The Secret Life of Plants and Trees
Agil Abdullayev, Tatiana Fiodorova-Lefter, Hori Izhaki

An exhibition of the Büchsenhausen Fellowship Program for Art and Theory 2023–24.
curated by: Andrei Siclodi
with:
Agil Abdullayev
Tatiana Fiodorova-Lefter
Hori Izhaki
EXHIBITION DATES:
24 May – 10 August 2024
KUNSTPAVILLON
Rennweg 8a, 6020 Innsbruck
The concluding exhibition of the Büchsenhausen Fellowship Program for Art and Theory 2023-24 explores today’s growing antagonisms and shifts in identity politics. Decolonial
questioning of (post)Soviet identity formation, queer cruising practices in repressive societies, and the (im)possibility of socio-political identity constructions as an Arab Jew in the
context of Israel-Palestine are central themes that unfold in the respective works with the help of and in dialogue with botanical actors.
Büchsenhausen Fellows 2023-24:
Agil Abdullayev is an interdisciplinary artist from Azerbaijan, manifesting their practice through film, paintings, and performance. The semi-biographical practice of Agil examines the not-well-documented queer history of South Caucasus and how socio-political domination has shaped it in Azerbaijan and other South Caucasian countries. Their films read the queer body as an archive that addresses queer anxieties; often referring to escapism and queer utopia, they aim to create a space for possibilities where representations of queer narratives can be disrupted, re-articulated, and reinvented.
Agil holds a BA of Fine Arts from Nottingham Trent University and took part in the Skowhegan School of Painting and Sculpture. They have been awarded by the Prince Claus Foundation and SudKultur Fund and have exhibited at the Liverpool Biennial, The Wrong Biennial, South London Gallery, Photographers’ Gallery, Tate Modern, Asian Art Museum, Peabody Essex Museum, Goethe Institut in Baku and Tbilisi, and MoMA Tbilisi.
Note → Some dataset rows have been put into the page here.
import Summits.ResolutionOfSingularities.ResolutionOfSingularities.Theorems.FrobeniusLadderFRationalResolutionGaloisBaseChangeRegularCompletion
import Literature.AlgebraicGeometry.Resolution.AdicQuotient
import Mathlib.RingTheory.AdicCompletion.Completeness
import HarnessLib

/-!
# Crux `FrobeniusLadder.FRationalResolution` (stmt-ResolutionOfSingularities-15317), line `redirect`,
# stub `stub_diagonalizableQuotientResolution` — THE ONE-POINT OBLIGATION OF THE GALOIS ROUTE STATED INSIDE THE COMPLETE LOCAL RING

After `…GaloisBaseChangeRegularCompletion` (this generation) the one-point obligation at a twisted isolated singular point reads:
a decomposition-stable `𝔔'`-primary ideal `I ⊆ B' = B ⊗_K K'` whose extension to `Ê = (B'_{𝔔'})^` has regular blow-up. Here the
ideal itself is moved into `Ê`: the obligation becomes a statement about the complete Noetherian local ring `Ê` (a `K`-form of the
split toric germ, memos MEMO-15317-leafhand2-g13 §3b / leafhand4-g7 §3(e)) together with the ring endomorphisms of `Ê` induced by the
decomposition group — the habitat of the remaining research item (S1) «equivariant centres».

* `map_comap_eq_of_pow_le` — `R` Noetherian local: an ideal `J ⊆ R̂` containing `𝔪̂ⁿ` is extended from `R` (`J = (J ∩ R) R̂`;
  `R/𝔪ⁿ = R̂/𝔪ⁿR̂`, Mathlib `AdicCompletion.pow_smul_top_eq_ker_eval`);
* `exists_completedTwist` — for `σ` in the decomposition group of `𝔔'` the twist `1 ⊗ σ` extends to a ring endomorphism `τ` of
  `Ê` (`Localization.localRingHom` + tree `adicCompletionMap`), `τ ∘ (B' → Ê) = (B' → Ê) ∘ (1 ⊗ σ)`;
* **`hloc_of_stable_ideal_adicCompletion`** — `hloc` at the singular point from the one-point data `(K', 𝔔')` and a proper ideal
  `J ⊆ Ê` with `(𝔔'Ê)ⁿ = 𝔪̂ⁿ ⊆ J`, `Bl_J(Spec Ê)` REGULAR and `τ(J) ⊆ J` for some extension `τ` of each decomposition twist;
* `hasResolution_of_stable_ideals_adicCompletion` — the scheme-side assembly in the same currency.

Honest label: plumbing toward ONE leaf stub (no stub, crux or summit closed). What remains is mathematical: an `𝔪̂`-primary ideal of
the complete local ring `Ê`, stable under the (finitely many) completed decomposition twists, with regular blow-up. No definitions,
no named facts, no sorry. [cite: Matsumura1987, Thm. 8.11; Thm. 8.14; Thm. 23.7 (i)] [cite: GortzWedhorn2020, Prop. 13.91 (2)]
[cite: StacksProject, Tag 05GG; Tag 09EB; Tag 0CDQ]
-/

noncomputable section

-- single-problem summit: the doubled namespace component is forced
set_option linter.dupNamespace false

open CategoryTheory AlgebraicGeometry TopologicalSpace TensorProduct
open Literature.AlgebraicGeometry.Resolution
open Summit.ResolutionOfSingularities.ResolutionOfSingularities.Theorems.FRationalResolution

namespace Summit.ResolutionOfSingularities.ResolutionOfSingularities.Theorems.FRationalResolution.GaloisCompletedObligation

/-- **`𝔪̂`-primary ideals of `R̂` are extended from `R`.** For `R` Noetherian local and `J ⊆ R̂ = AdicCompletion 𝔪 R` with
`𝔪̂ⁿ ⊆ J`: `(J ∩ R) R̂ = J` (because `R → R̂/𝔪ⁿR̂ = R/𝔪ⁿ` is onto and `𝔪ⁿR̂ ⊆ J`). [cite: Matsumura1987, Thm. 8.11]
[cite: StacksProject, Tag 05GG] -/
theorem map_comap_eq_of_pow_le {R : Type} [CommRing R] [IsNoetherianRing R] [IsLocalRing R]
    (J : Ideal (AdicCompletion (IsLocalRing.maximalIdeal R) R)) {n : ℕ}
    (hJ : IsLocalRing.maximalIdeal (AdicCompletion (IsLocalRing.maximalIdeal R) R) ^ n ≤ J) :
    (J.comap (algebraMap R (AdicCompletion (IsLocalRing.maximalIdeal R) R))).map
      (algebraMap R (AdicCompletion (IsLocalRing.maximalIdeal R) R)) = J := by
  -- `𝔪ⁿ R̂ ≤ J`
  have hpow : (IsLocalRing.maximalIdeal R ^ n).map (algebraMap R (AdicCompletion (IsLocalRing.maximalIdeal R) R)) ≤ J := by
    rw [Ideal.map_pow, ← AdicCompletion.maximalIdeal_eq_map]
    exact hJ
  have hpow' : IsLocalRing.maximalIdeal R ^ n ≤ J.comap (algebraMap R (AdicCompletion (IsLocalRing.maximalIdeal R) R)) :=
    Ideal.map_le_iff_le_comap.mp hpow
  refine le_antisymm Ideal.map_comap_le fun j hj => ?_
  -- approximate `j` by an element of `R` modulo `𝔪ⁿ R̂`
  obtain ⟨r, hr⟩ := Submodule.mkQ_surjective (IsLocalRing.maximalIdeal R ^ n • ⊤ : Submodule R R)
    (AdicCompletion.eval (IsLocalRing.maximalIdeal R) R n j)
  have hof : algebraMap R (AdicCompletion (IsLocalRing.maximalIdeal R) R) r =
      AdicCompletion.of (IsLocalRing.maximalIdeal R) R r := rfl
  have hker : j - algebraMap R (AdicCompletion (IsLocalRing.maximalIdeal R) R) r ∈
      (IsLocalRing.maximalIdeal R ^ n • ⊤ : Submodule R (AdicCompletion (IsLocalRing.maximalIdeal R) R)) := by
    rw [AdicCompletion.pow_smul_top_eq_ker_eval (IsNoetherian.noetherian _), LinearMap.mem_ker, map_sub, hof,
      AdicCompletion.eval_of, hr, sub_self]
  rw [Ideal.smul_top_eq_map, Submodule.restrictScalars_mem] at hker
  -- `j - r ∈ 𝔪ⁿ R̂ ⊆ J`, so `r ∈ J ∩ R`
  have h1 : j - algebraMap R _ r ∈ J := hpow hker
  have h2 : algebraMap R (AdicCompletion (IsLocalRing.maximalIdeal R) R) r ∈ J := by
    have := J.sub_mem hj h1
    rwa [sub_sub_cancel] at this
  have h3 : algebraMap R (AdicCompletion (IsLocalRing.maximalIdeal R) R) r ∈
      (J.comap (algebraMap R _)).map (algebraMap R (AdicCompletion (IsLocalRing.maximalIdeal R) R)) :=
    Ideal.mem_map_of_mem _ (Ideal.mem_comap.mpr h2)
  have h4 : j - algebraMap R (AdicCompletion (IsLocalRing.maximalIdeal R) R) r ∈
      (J.comap (algebraMap R _)).map (algebraMap R (AdicCompletion (IsLocalRing.maximalIdeal R) R)) :=
    Ideal.map_mono hpow' hker
  have := Ideal.add_mem _ h4 h3
  rwa [sub_add_cancel] at this

/-- **The decomposition twists extend to the complete local ring.** For `σ ∈ Gal(K'/K)` with `(1 ⊗ σ) 𝔔' = 𝔔'` there is a ring
endomorphism `τ` of `Ê = ((B ⊗_K K')_{𝔔'})^` with `τ (b̂) = ((1 ⊗ σ) b)^` for all `b ∈ B ⊗_K K'` (localize the twist at `𝔔'`,
`Localization.localRingHom`, then complete it, tree `adicCompletionMap`). [folklore] -/
theorem exists_completedTwist {K K' B : Type} [Field K] [Field K'] [Algebra K K'] [CommRing B] [Algebra K B]
    (𝔔' : Ideal (B ⊗[K] K')) [h𝔔' : 𝔔'.IsPrime] (σ : K' ≃ₐ[K] K')
    (hσ : 𝔔'.map (Algebra.TensorProduct.map (AlgHom.id B B) (σ : K' →ₐ[K] K')) = 𝔔') :
    ∃ τ : AdicCompletion (IsLocalRing.maximalIdeal (Localization.AtPrime 𝔔')) (Localization.AtPrime 𝔔') →+*
        AdicCompletion (IsLocalRing.maximalIdeal (Localization.AtPrime 𝔔')) (Localization.AtPrime 𝔔'),
      ∀ b : B ⊗[K] K',
        τ (algebraMap (B ⊗[K] K') _ b) =
          algebraMap (B ⊗[K] K') _ (Algebra.TensorProduct.map (AlgHom.id B B) (σ : K' →ₐ[K] K') b) := by
  -- the twist is bijective
  set tw : B ⊗[K] K' →ₐ[B] B ⊗[K] K' := Algebra.TensorProduct.map (AlgHom.id B B) (σ : K' →ₐ[K] K') with htw
  have hbij : Function.Bijective tw := by
    have heq : (tw : B ⊗[K] K' → B ⊗[K] K') =
        (Algebra.TensorProduct.congr (AlgEquiv.refl : B ≃ₐ[B] B) σ : B ⊗[K] K' → B ⊗[K] K') := by
      funext x
      induction x using TensorProduct.induction_on with
      | zero => simp [tw]
      | tmul b y => simp [tw, Algebra.TensorProduct.map_tmul]
      | add x y hx hy => simp only [map_add, hx, hy]
    rw [heq]
    exact (Algebra.TensorProduct.congr (AlgEquiv.refl : B ≃ₐ[B] B) σ).bijective
  have hcomap : 𝔔' = 𝔔'.comap (tw : B ⊗[K] K' →+* B ⊗[K] K') := by
    conv_lhs => rw [← Ideal.comap_map_of_bijective (tw : B ⊗[K] K' →+* B ⊗[K] K') hbij (I := 𝔔')]
    exact congrArg _ (by exact_mod_cast hσ)
  -- localize at `𝔔'`
  set φ := Localization.localRingHom 𝔔' 𝔔' (tw : B ⊗[K] K' →+* B ⊗[K] K') hcomap with hφ
  haveI : IsLocalHom φ := Localization.isLocalHom_localRingHom 𝔔' 𝔔' _ hcomap
  have hφ𝔪 : (IsLocalRing.maximalIdeal (Localization.AtPrime 𝔔')).map φ ≤
      IsLocalRing.maximalIdeal (Localization.AtPrime 𝔔') := by
    rw [Ideal.map_le_iff_le_comap]
    intro x hx
    rw [Ideal.mem_comap, IsLocalRing.mem_maximalIdeal]
    exact (map_mem_nonunits_iff φ x).mpr (IsLocalRing.mem_maximalIdeal _ |>.mp hx)
  -- complete
  refine ⟨adicCompletionMap _ _ φ hφ𝔪, fun b => ?_⟩
  rw [AdicCompletion.algebraMap_apply, AdicCompletion.algebraMap_apply, adicCompletionMap_of, hφ,
    Localization.localRingHom_to_map]
  rfl

/-- **`hloc` FROM A STABLE `𝔪̂`-PRIMARY IDEAL OF THE COMPLETE LOCAL RING WITH REGULAR BLOW-UP.** Data as in
`…GaloisBaseChangeRegular.hloc_of_decomposition_stable_piece'` (`ι : Spec B → X` affine open over `K`, `𝔭` the isolated singular point,
`K'/K` finite Galois, `𝔔'` maximal over `𝔭`), and in `Ê = ((B ⊗_K K')_{𝔔'})^`: an ideal `J ≠ ⊤` with `(𝔔'Ê)ⁿ = 𝔪̂ⁿ ⊆ J`, stable under SOME
extension `τ` to `Ê` of every decomposition twist (`(1 ⊗ σ) 𝔔' = 𝔔'`; the canonical extension exists, `exists_completedTwist`), with
`Bl_J(Spec Ê)` regular. Then `hloc` holds at `ι 𝔭`. Proof: `I := J ∩ (B ⊗_K K')` is `𝔔'`-primary, decomposition-stable, and
`I Ê = J` (`map_comap_eq_of_pow_le` + `IsLocalization.map_under`); conclude by `…GaloisBaseChangeRegularCompletion`.
[cite: Matsumura1987, Thm. 8.11; Thm. 8.14; Thm. 23.7 (i)] [cite: GortzWedhorn2020, Prop. 13.91 (2)] [cite: StacksProject, Tag 0CDQ; Tag 09EB] -/
theorem hloc_of_stable_ideal_adicCompletion (K : Type) [Field K] (X : Scheme.{0}) [IsIntegral X]
    (f : X ⟶ Spec (.of K)) [LocallyOfFiniteType f]
    {B : Type} [CommRing B] [IsDomain B] [Algebra K B] [Algebra.FiniteType K B]
    (ι : Spec (.of B) ⟶ X) [IsOpenImmersion ι] (hι : ι ≫ f = Spec.map (CommRingCat.ofHom (algebraMap K B)))
    (𝔭 : Ideal B) [h𝔭 : 𝔭.IsMaximal] (h𝔭0 : 𝔭 ≠ ⊥)
    (hsing : ι ⟨𝔭, h𝔭.isPrime⟩ ∉ Scheme.regularLocus X)
    (hregB : ∀ P : Spec (.of B), P.asIdeal ≠ 𝔭 → P ∈ Scheme.regularLocus (Spec (.of B)))
    (K' : Type) [Field K'] [Algebra K K'] [FiniteDimensional K K'] [IsGalois K K']
    (𝔔' : Ideal (B ⊗[K] K')) [h𝔔' : 𝔔'.IsMaximal] (h𝔔'𝔭 : 𝔔'.comap (algebraMap B (B ⊗[K] K')) = 𝔭)
    (J : Ideal (AdicCompletion (IsLocalRing.maximalIdeal (Localization.AtPrime 𝔔')) (Localization.AtPrime 𝔔')))
    {n : ℕ}
    (hpJ : 𝔔'.map (algebraMap (B ⊗[K] K')
      (AdicCompletion (IsLocalRing.maximalIdeal (Localization.AtPrime 𝔔')) (Localization.AtPrime 𝔔'))) ^ n ≤ J)
    (hJp : J ≠ ⊤)
    (hDJ : ∀ σ : K' ≃ₐ[K] K',
      𝔔'.map (Algebra.TensorProduct.map (AlgHom.id B B) (σ : K' →ₐ[K] K')) = 𝔔' →
      ∃ τ : AdicCompletion (IsLocalRing.maximalIdeal (Localization.AtPrime 𝔔')) (Localization.AtPrime 𝔔') →+*
          AdicCompletion (IsLocalRing.maximalIdeal (Localization.AtPrime 𝔔')) (Localization.AtPrime 𝔔'),
        (∀ b : B ⊗[K] K', τ (algebraMap (B ⊗[K] K') _ b) =
          algebraMap (B ⊗[K] K') _ (Algebra.TensorProduct.map (AlgHom.id B B) (σ : K' →ₐ[K] K') b)) ∧
        J.map τ ≤ J)
    (hregJ : Scheme.IsRegular (affineBlowup J)) :
    ∃ (V : X.Opens), ι ⟨𝔭, h𝔭.isPrime⟩ ∈ V ∧
      (∀ t : X, t ∉ Scheme.regularLocus X → t ∈ V → t = ι ⟨𝔭, h𝔭.isPrime⟩) ∧
      ∃ (Y : Scheme.{0}) (ρ : Y ⟶ V), IsProper ρ ∧ Scheme.IsRegular Y ∧
        IsIso (ρ ∣_ (V.ι ⁻¹ᵁ ⟨Scheme.regularLocus X, isOpen_regularLocus_of_locallyOfFiniteType_field f⟩)) ∧
        Dense ((ρ ⁻¹ᵁ (V.ι ⁻¹ᵁ ⟨Scheme.regularLocus X,
          isOpen_regularLocus_of_locallyOfFiniteType_field f⟩) : Y.Opens) : Set Y) := by
  haveI : IsNoetherianRing B := Algebra.FiniteType.isNoetherianRing K B
  haveI : Algebra.FiniteType B (B ⊗[K] K') := inferInstance
  haveI : IsNoetherianRing (B ⊗[K] K') := Algebra.FiniteType.isNoetherianRing B (B ⊗[K] K')
  haveI : IsNoetherianRing (Localization.AtPrime 𝔔') :=
    IsLocalization.isNoetherianRing 𝔔'.primeCompl (Localization.AtPrime 𝔔') inferInstance
  -- the composite structure map `B' → B'_{𝔔'} → Ê`
  have hfac : algebraMap (B ⊗[K] K')
      (AdicCompletion (IsLocalRing.maximalIdeal (Localization.AtPrime 𝔔')) (Localization.AtPrime 𝔔')) =
      (algebraMap (Localization.AtPrime 𝔔') _).comp (algebraMap (B ⊗[K] K') (Localization.AtPrime 𝔔')) :=
    RingHom.ext fun _ => rfl
  -- the descended ideal
  set I : Ideal (B ⊗[K] K') := J.comap (algebraMap (B ⊗[K] K')
    (AdicCompletion (IsLocalRing.maximalIdeal (Localization.AtPrime 𝔔')) (Localization.AtPrime 𝔔'))) with hI
  have hmapQ : 𝔔'.map (algebraMap (B ⊗[K] K')
      (AdicCompletion (IsLocalRing.maximalIdeal (Localization.AtPrime 𝔔')) (Localization.AtPrime 𝔔'))) =
      IsLocalRing.maximalIdeal _ := by
    rw [hfac, ← Ideal.map_map, Localization.AtPrime.map_eq_maximalIdeal, ← AdicCompletion.maximalIdeal_eq_map]
  have hpJ' : IsLocalRing.maximalIdeal _ ^ n ≤ J := by
    rw [← hmapQ]
    exact hpJ
  have hpI : 𝔔' ^ n ≤ I := by
    rw [hI, ← Ideal.map_le_iff_le_comap, Ideal.map_pow]
    exact hpJ
  have hIp : I ≤ 𝔔' := by
    intro x hx
    by_contra hx'
    have hu : IsUnit (algebraMap (B ⊗[K] K') (Localization.AtPrime 𝔔') x) :=
      IsLocalization.map_units (Localization.AtPrime 𝔔') (⟨x, hx'⟩ : 𝔔'.primeCompl)
    have hu' : IsUnit (algebraMap (B ⊗[K] K')
        (AdicCompletion (IsLocalRing.maximalIdeal (Localization.AtPrime 𝔔')) (Localization.AtPrime 𝔔')) x) := by
      rw [hfac, RingHom.comp_apply]
      exact hu.map _
    exact hJp (Ideal.eq_top_of_isUnit_mem _ (Ideal.mem_comap.mp hx) hu')
  have hD : ∀ σ : K' ≃ₐ[K] K',
      𝔔'.map (Algebra.TensorProduct.map (AlgHom.id B B) (σ : K' →ₐ[K] K')) = 𝔔' →
      I.map (Algebra.TensorProduct.map (AlgHom.id B B) (σ : K' →ₐ[K] K')) ≤ I := by
    intro σ hσ
    obtain ⟨τ, hτ, hτJ⟩ := hDJ σ hσ
    rw [Ideal.map_le_iff_le_comap]
    intro x hx
    rw [Ideal.mem_comap, hI, Ideal.mem_comap, ← hτ]
    exact hτJ (Ideal.mem_map_of_mem τ hx)
  have hreg : Scheme.IsRegular (affineBlowup ((I.map (algebraMap (B ⊗[K] K') (Localization.AtPrime 𝔔'))).map
      (algebraMap (Localization.AtPrime 𝔔')
        (AdicCompletion (IsLocalRing.maximalIdeal (Localization.AtPrime 𝔔')) (Localization.AtPrime 𝔔'))))) := by
    have e := IsLocalization.map_under 𝔔'.primeCompl (Localization.AtPrime 𝔔')
      (J.comap (algebraMap (Localization.AtPrime 𝔔')
        (AdicCompletion (IsLocalRing.maximalIdeal (Localization.AtPrime 𝔔')) (Localization.AtPrime 𝔔'))))
    rw [Ideal.under_def, Ideal.comap_comap, ← hfac] at e
    have h1 : I.map (algebraMap (B ⊗[K] K') (Localization.AtPrime 𝔔')) =
        J.comap (algebraMap (Localization.AtPrime 𝔔') _) := e
    rw [h1, map_comap_eq_of_pow_le J hpJ']
    exact hregJ
  exact GaloisBaseChangeRegularCompletion.hloc_of_decomposition_stable_piece_of_adicCompletion K X f ι hι 𝔭 h𝔭0 hsing
    hregB K' 𝔔' h𝔔'𝔭 I hpI hIp hD hreg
https://agilabdullayev.info/
Tatiana Fiodorova-Lefter is an artist, cultural worker, curator, and teacher from the Republic of Moldova. As an artist, she uses a wide variety of media, including drawing, painting, installation, photography, and performance art, makes artist books and realizes interdisciplinary projects. She works with participatory social practices to engage with and comment on contemporary political and social issues. Driven by her interest in social and political history, she focuses on the post-Soviet transition as well as issues of gender and post-Soviet identity, and engages with questions of colonialism and globalization. Positioning herself as a post-socialist subject, the artist relates to a critical discourse for understanding her identity through post-soviet experience in the frame of everyday global coloniality, understood as an integral feature of modernity. According to Fiodorova-Lefter, this subject is placed in a rapidly changing post-capitalist world that has been experiencing colossal, contradictory, and complex transformations for the past three decades. By critically assessing the situation of assigning each person a specific place in the existing world hierarchy, the artist questions her role in this new global world architecture. Since 2008, her work has been presented in solo and group exhibitions and festivals across Europe. In 2023 she created the Nomad Bureau for Art Research – a platform and nomadic artist-run space in Chisinau.
www.tatianafiodorova.wordpress.com
https://www.instagram.com/tfiodorova_lefter/
Hori Izhaki is a multidisciplinary artist from Tel Aviv Jaffa, who is currently based in Berlin. Her work has been shown in solo and group exhibitions in museums, galleries, festivals and art fairs in the Middle East and around Europe, including the Jewish Museum Berlin, Volkskundemuseum Wien and the CLB Gallery Berlin.
With her art, she arrives in temporal mechanisms, structures and arrangements she builds to fall and fail (like any utopia). Inspired by the mechanisms of sociological phenomena, their grounding in social rituals and the possibility to play with them, she investigates issues of identity in relation to memory (collective as personal), colonialism of the (female) body, its representation and trauma.
For Izhaki, nesting her works between disciplines is a choice aiding interrogation. Embracing the unresolvable question of what starts what, the media emerges from the theme and the theme is born from the media. She works with performance, installation, language, video, sculpture and temporarily emerging communities of participation in the intersection between the natural, the technological and the symbolic.